TASK DIRECTIONS: Every line in the records below between the one holding "h1).trans (KZ.Equivalent.value_eq_holds hP)" and the one holding "have : KZ.of", inclusive, is to be set down exactly; all other lines are to be left out.

DATA SHOWN:

────

import Summits.KontsevichZagierPeriods.KontsevichZagierPeriods.Theses.HurwitzMicroSectors
import Summits.KontsevichZagierPeriods.KontsevichZagierPeriods.Theorems.SectorTwoSix.Negative.LoadBearing
import Literature.NumberTheory.Transcendental.CalegariDimitrovTangL2Chi3
import Literature.NumberTheory.Transcendental.BoxIntegralHurwitzWeightTwo
import Literature.NumberTheory.Transcendental.BoxCoordinatePowerMap
import Literature.NumberTheory.Transcendental.KZLogCalculusProofs
import Literature.NumberTheory.Transcendental.KZRelationsLE

/-!
# `SectorTwoSix` (stmt-KontsevichZagierPeriods-3870) — line `jacobian-monomial-absorption`: SKELETON

Crux (route HurwitzMicroSectors, rank 2): under Calegari–Dimitrov–Tang's Theorem 1 (`1, π², L(2,χ₋₃)`
`ℚ`-linearly independent), two representations on the open box `(0,1)²` with integrands
`P(x₀x₁)/(1−(x₀x₁)⁶)`, `P'(x₀x₁)/(1−(x₀x₁)⁶)` (`P, P' ∈ ℚ[t]`) and equal values are KZ-equivalent.

Line (lever): every relation of the reduction is ONE change of variables along the diagonal power map
`Φₘ(x) = (x₀ᵐ, x₁ᵐ)` of the open box (Jacobian `m² tᵐ⁻¹`, `t = x₀x₁`): the level-6 distribution
relations (`m = 2, 3`) AND the monomial evaluations `[box, tᵏ] ∼ [box, (k+1)⁻²]` (`m = k + 1`, constant
target integrand) — no Newton–Leibniz move, no change of dimension, one domain throughout. Composition:
engine (`stub_dilationTwo`) → single-move targets on canonical representations (`stub_targets`) →
reduction of every numerator to the normal form `a(1−t⁶) + bt³ + ct⁵` in `FormalRep ⧸ relations`
(`stub_reduce`; additivity = rule 1b, `ℚ`-homogeneity = the tree's `KZ.scale`) → value of the normal
form `a + bH₃ + cH₅` (`stub_nfValue`, tree level-6 values) → rigidity under CDT (`stub_rigid`) →
`SectorTwoSix_of`. Canonical representations `sectorRep P = [box, P(t)/(1−t⁶)]` are the landed
`Theorems/SectorTwoSix/Negative/LoadBearing.lean` ones; nothing is defined here.
-/

noncomputable section

open Set MeasureTheory Polynomial
open Literature.NumberTheory.Transcendental
open Summit.KontsevichZagierPeriods.Theorems.SectorTwoSix.Negative

namespace Summit.KontsevichZagierPeriods.Theorems.HurwitzMicroSectorsSectorTwoSix

open Summit.KontsevichZagierPeriods.KontsevichZagierPeriods.Theses.HurwitzMicroSectors (SectorTwoSix)

/-- STUB (engine, `n = 2` dilation move): for representations `r, r'` on the open unit box with
`r.integrand x = r'.integrand (x₀ᵐ, x₁ᵐ) · m² (x₀x₁)ᵐ⁻¹` on the box (`m ≥ 1`), `[r] − [r']` is ONE
change-of-variables move (tree `BoxCoordinatePowerMap`: `Φₘ` polynomial hence `ℚ`-semialgebraic,
injective on the box, `Φₘ '' box = box`, `|det Φₘ'| = m² tᵐ⁻¹`). -/
theorem stub_dilationTwo : ∀ (m : ℕ), 1 ≤ m → ∀ (r r' : KZ.IntegralRep 2),
    r.domain = {x | ∀ i, x i ∈ Set.Ioo (0:ℝ) 1} → r'.domain = {x | ∀ i, x i ∈ Set.Ioo (0:ℝ) 1} →
    (∀ x ∈ r.domain, r.integrand x =
      r'.integrand (fun i => x i ^ m) * ((m : ℝ) ^ 2 * (x 0 * x 1) ^ (m - 1))) →
    KZ.of r - KZ.of r' ∈ KZ.changeOfVariablesRel := by
  sorry

/-- STUB (the single-move targets on canonical representations, from the engine): the monomial
evaluation `[box, (tᵏ − tᵏ⁺⁶)/(1−t⁶)] = [box, tᵏ] ∼ [box, (k+1)⁻²] = [box, (k+1)⁻²(1−t⁶)/(1−t⁶)]`
(`m = k+1`), the `m = 2` dilations `[4t²ˢ⁺¹] ∼ [tˢ + tˢ⁺³]` and the `m = 3` dilations
`[9t³ˢ⁺²] ∼ [tˢ + tˢ⁺² + tˢ⁺⁴]`, each ONE move, hence a relation. -/
theorem stub_targets :
    (∀ (m : ℕ), 1 ≤ m → ∀ (r r' : KZ.IntegralRep 2),
      r.domain = {x | ∀ i, x i ∈ Set.Ioo (0:ℝ) 1} → r'.domain = {x | ∀ i, x i ∈ Set.Ioo (0:ℝ) 1} →
      (∀ x ∈ r.domain, r.integrand x =
        r'.integrand (fun i => x i ^ m) * ((m : ℝ) ^ 2 * (x 0 * x 1) ^ (m - 1))) →
      KZ.of r - KZ.of r' ∈ KZ.changeOfVariablesRel) →
    (∀ k : ℕ, KZ.of (sectorRep (X ^ k - X ^ (k + 6))) -
        KZ.of (sectorRep (C (1 / ((k : ℚ) + 1) ^ 2) * (1 - X ^ 6))) ∈ KZ.relations) ∧
    (∀ s : ℕ, KZ.of (sectorRep (4 * X ^ (2 * s + 1))) -
        KZ.of (sectorRep (X ^ s + X ^ (s + 3))) ∈ KZ.relations) ∧
    (∀ s : ℕ, KZ.of (sectorRep (9 * X ^ (3 * s + 2))) -
        KZ.of (sectorRep (X ^ s + X ^ (s + 2) + X ^ (s + 4))) ∈ KZ.relations) := by
  sorry

/-- STUB (reduction, the hardest): from the targets, every numerator `P ∈ ℚ[t]` is equivalent to a
normal form `a(1−t⁶) + bt³ + ct⁵` (partial fractions and rational rescalings inside the calculus:
rule 1b and the tree's scaling endomorphism `KZ.scale`; the six residues `t⁰…t⁵` by the four
distribution relations, the shift `tᵏ⁺⁶ = tᵏ − (k+1)⁻²(1−t⁶)` by the monomial evaluation). -/
theorem stub_reduce :
    (∀ k : ℕ, KZ.of (sectorRep (X ^ k - X ^ (k + 6))) -
        KZ.of (sectorRep (C (1 / ((k : ℚ) + 1) ^ 2) * (1 - X ^ 6))) ∈ KZ.relations) →
    (∀ s : ℕ, KZ.of (sectorRep (4 * X ^ (2 * s + 1))) -
        KZ.of (sectorRep (X ^ s + X ^ (s + 3))) ∈ KZ.relations) →
    (∀ s : ℕ, KZ.of (sectorRep (9 * X ^ (3 * s + 2))) -
        KZ.of (sectorRep (X ^ s + X ^ (s + 2) + X ^ (s + 4))) ∈ KZ.relations) →
    ∀ P : ℚ[X], ∃ a b c : ℚ,
      KZ.of (sectorRep P) - KZ.of (sectorRep (C a * (1 - X ^ 6) + C b * X ^ 3 + C c * X ^ 5)) ∈
        KZ.relations := by
  sorry

/-- STUB (value of the normal form): `∫_box (a(1−t⁶) + bt³ + ct⁵)/(1−t⁶) = a + bH₃ + cH₅` with the
tree's `H₃ = −L(2,χ₋₃)/8 + π²/54`, `H₅ = π²/216` (`BoxIntegral.setIntegral_box_level_six_three/five`). -/
theorem stub_nfValue : ∀ a b c : ℚ,
    (sectorRep (C a * (1 - X ^ 6) + C b * X ^ 3 + C c * X ^ 5)).value =
      (a : ℝ) + b * (-(L2chi3 / 8) + Real.pi ^ 2 / 54) + c * (Real.pi ^ 2 / 216) := by
  sorry

/-- STUB (rigidity under CDT): `1, H₃, H₅` are `ℚ`-independent iff `1, π², L(2,χ₋₃)` are, so equal
values of two normal forms force equal coefficients (`calegariDimitrovTang_linearIndependent.eq_zero`). -/
theorem stub_rigid : calegariDimitrovTang_linearIndependent → ∀ a b c a' b' c' : ℚ,
    (a : ℝ) + b * (-(L2chi3 / 8) + Real.pi ^ 2 / 54) + c * (Real.pi ^ 2 / 216) =
      (a' : ℝ) + b' * (-(L2chi3 / 8) + Real.pi ^ 2 / 54) + c' * (Real.pi ^ 2 / 216) →
    a = a' ∧ b = b' ∧ c = c' := by
  sorry

/-- **The crux from the stubs.** Given CDT and two sector representations `r, r'` with equal values:
replace them by the canonical `sectorRep P`, `sectorRep P'` (off-domain freedom is a rule-1b relation,
`KZ.of_sub_of_mem_relations_of_eqOn`), reduce both numerators to normal forms (`stub_reduce` fed by
`stub_targets` fed by `stub_dilationTwo`), read the values (`stub_nfValue`, soundness
`KZ.Equivalent.value_eq_holds`), compare coefficients (`stub_rigid`), and compose the chain. -/
theorem SectorTwoSix_of : SectorTwoSix := by
  intro hCDT r r' P P' hd hd' hf hf' hv
  obtain ⟨hM, h2, h3⟩ := stub_targets stub_dilationTwo
  obtain ⟨a, b, c, hP⟩ := stub_reduce hM h2 h3 P
  obtain ⟨a', b', c', hP'⟩ := stub_reduce hM h2 h3 P'
  have h1 : KZ.of r - KZ.of (sectorRep P) ∈ KZ.relations :=
    KZ.of_sub_of_mem_relations_of_eqOn (by rw [sectorRep_domain, hd]; rfl) fun x hx => hf hx
  have h1' : KZ.of r' - KZ.of (sectorRep P') ∈ KZ.relations :=
    KZ.of_sub_of_mem_relations_of_eqOn (by rw [sectorRep_domain, hd']; rfl) fun x hx => hf' hx
  have hvr : r.value = (sectorRep (C a * (1 - X ^ 6) + C b * X ^ 3 + C c * X ^ 5)).value :=
    (KZ.Equivalent.value_eq_holds h1).trans (KZ.Equivalent.value_eq_holds hP)
  have hvr' : r'.value = (sectorRep (C a' * (1 - X ^ 6) + C b' * X ^ 3 + C c' * X ^ 5)).value :=
    (KZ.Equivalent.value_eq_holds h1').trans (KZ.Equivalent.value_eq_holds hP')
  rw [stub_nfValue] at hvr hvr'
  obtain ⟨rfl, rfl, rfl⟩ := stub_rigid hCDT a b c a' b' c' (by rw [← hvr, ← hvr', hv])
  have : KZ.of r - KZ.of r' = (KZ.of r - KZ.of (sectorRep P)) +
      (KZ.of (sectorRep P) - KZ.of (sectorRep (C a * (1 - X ^ 6) + C b * X ^ 3 + C c * X ^ 5))) -
      (KZ.of (sectorRep P') - KZ.of (sectorRep (C a * (1 - X ^ 6) + C b * X ^ 3 + C c * X ^ 5))) -
      (KZ.of r' - KZ.of (sectorRep P')) := by abel
  show KZ.of r - KZ.of r' ∈ KZ.relations
  rw [this]
  exact KZ.relations.sub_mem (KZ.relations.sub_mem (KZ.relations.add_mem h1 hP) hP') h1'

end Summit.KontsevichZagierPeriods.Theorems.HurwitzMicroSectorsSectorTwoSix

end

────

THE ANSWER:
    (KZ.Equivalent.value_eq_holds h1).trans (KZ.Equivalent.value_eq_holds hP)
  have hvr' : r'.value = (sectorRep (C a' * (1 - X ^ 6) + C b' * X ^ 3 + C c' * X ^ 5)).value :=
    (KZ.Equivalent.value_eq_holds h1').trans (KZ.Equivalent.value_eq_holds hP')
  rw [stub_nfValue] at hvr hvr'
  obtain ⟨rfl, rfl, rfl⟩ := stub_rigid hCDT a b c a' b' c' (by rw [← hvr, ← hvr', hv])
  have : KZ.of r - KZ.of r' = (KZ.of r - KZ.of (sectorRep P)) +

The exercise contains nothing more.